▸ WHAT YOU SHOULD DO
Copy exactly, and only, the lines from the one containing "removing the lower-order" through the last line of the records below.

▸ MATERIAL SUPPLIED
import Literature.Geometry.Lorentzian.CoordGlobalGardingPointwise
import Literature.Geometry.Lorentzian.CoordBoundaryCoercivityCompact
import Literature.Geometry.Lorentzian.CoordInteriorGarding
import HarnessLib

/-!
# The global weighted Gårding inequality for the KID operator (Chruściel–Delay 2003, Prop. 3.3)

Topic `Literature/Geometry/Lorentzian`, coordinate tensor calculus `MetricCoord`. Everything here is
PROVED; no definition and no statement of `Prop` type is introduced.

Setting: Riemannian metric components `G` on an open `V` (`dim ≠ 1`), a smooth field `K` of
symmetric forms, a smooth function `x` on `V`; the DOMAIN is `M = {y ∈ V | 0 < x}`, assumed
relatively compact in `V` (`M ⊆ C`, `C ⊆ V` compact), with a compact collar
`{0 < x < x₁} ⊆ C₁ ⊆ V` on which `dx ≠ 0` (the setting of a compact manifold with boundary
`M̄ ⊂ V`, `x` a boundary defining function). Weights `ψ = e^{σ/x}`, `φ = x²`, `Φ = diag(x², x⁴)`.

* **`IsMetricOn.globalWeightedGarding`** — for every `σ > 0` there is `A` such that for all
  `N, Y` smooth on `V` with compact support in `M`,
  `‖Y‖²_{H̊¹_{φ,ψ}} + ‖N‖²_{H̊²_{φ,ψ}}`
  ` = ∫ √g e^{2σ/x}(|Y|² + x⁴Q(∇Y) + N² + x⁴|∇N|² + x⁸|Hess N|²)`
  ` ≤ A (∫ √g e^{2σ/x}(x⁴|R_K|² + x⁸|R_G|²) + ∫ √g (N² + |Y|² + |∇N|²))`,
  `R_K = adjHamK N + adjMomKS Y`, `R_G = adjHamG N + adjMomGS Y` the rows of the KID operator `P*`:
  the weighted norm of `(Y, N)` is controlled by `‖ΦP*(Y,N)‖_{L²_ψ}` up to an UNWEIGHTED
  lower-order term. This is the deterministic half of Chruściel–Delay's Prop. 3.3 ((3.4) near
  the boundary + the interior elliptic estimate, glued with a cut-off); the remaining half —
  removing the lower-order term when `P*` has no kernel (no KIDs) by Rellich compactness, which
  gives (3.5) — is not done here. Since `e^{2σ/x} → ∞` at `∂M`, the lower-order term is a compact
  perturbation of the left-hand side.

Proof: split `(N, Y) = (χN, χY) + ((1−χ)N, (1−χ)Y)` with the collar cut-off of
`CoordCoercivityCutoff.lean`; `IsMetricOn.boundaryCoercivity_of_isCompact_full` bounds the first
piece, `IsMetricOn.interiorGarding` (on `M`, where the weights are comparable to constants on the
support of `1 − χ`) the second; the commutators `[P*, χ]` are of order `≤ 1` with coefficients
supported in `{x₀/2 ≤ x ≤ 3x₀/4}` (`CoordKIDRowsCutoff.lean`, `CoordGlobalGardingPointwise.lean`).

## References

* P. T. Chruściel, E. Delay, Mém. Soc. Math. Fr. 94 (2003), §3, Prop. 3.1/3.3 and their proofs,
  (2.14), (3.4), (3.5). [ChruscielDelay2003]
-/

noncomputable section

▸ PROBLEM SOLUTION
  removing the lower-order term when `P*` has no kernel (no KIDs) by Rellich compactness, which
  gives (3.5) — is not done here. Since `e^{2σ/x} → ∞` at `∂M`, the lower-order term is a compact
  perturbation of the left-hand side.

Proof: split `(N, Y) = (χN, χY) + ((1−χ)N, (1−χ)Y)` with the collar cut-off of
`CoordCoercivityCutoff.lean`; `IsMetricOn.boundaryCoercivity_of_isCompact_full` bounds the first
piece, `IsMetricOn.interiorGarding` (on `M`, where the weights are comparable to constants on the
support of `1 − χ`) the second; the commutators `[P*, χ]` are of order `≤ 1` with coefficients
supported in `{x₀/2 ≤ x ≤ 3x₀/4}` (`CoordKIDRowsCutoff.lean`, `CoordGlobalGardingPointwise.lean`).

## References

* P. T. Chruściel, E. Delay, Mém. Soc. Math. Fr. 94 (2003), §3, Prop. 3.1/3.3 and their proofs,
  (2.14), (3.4), (3.5). [ChruscielDelay2003]
-/

noncomputable section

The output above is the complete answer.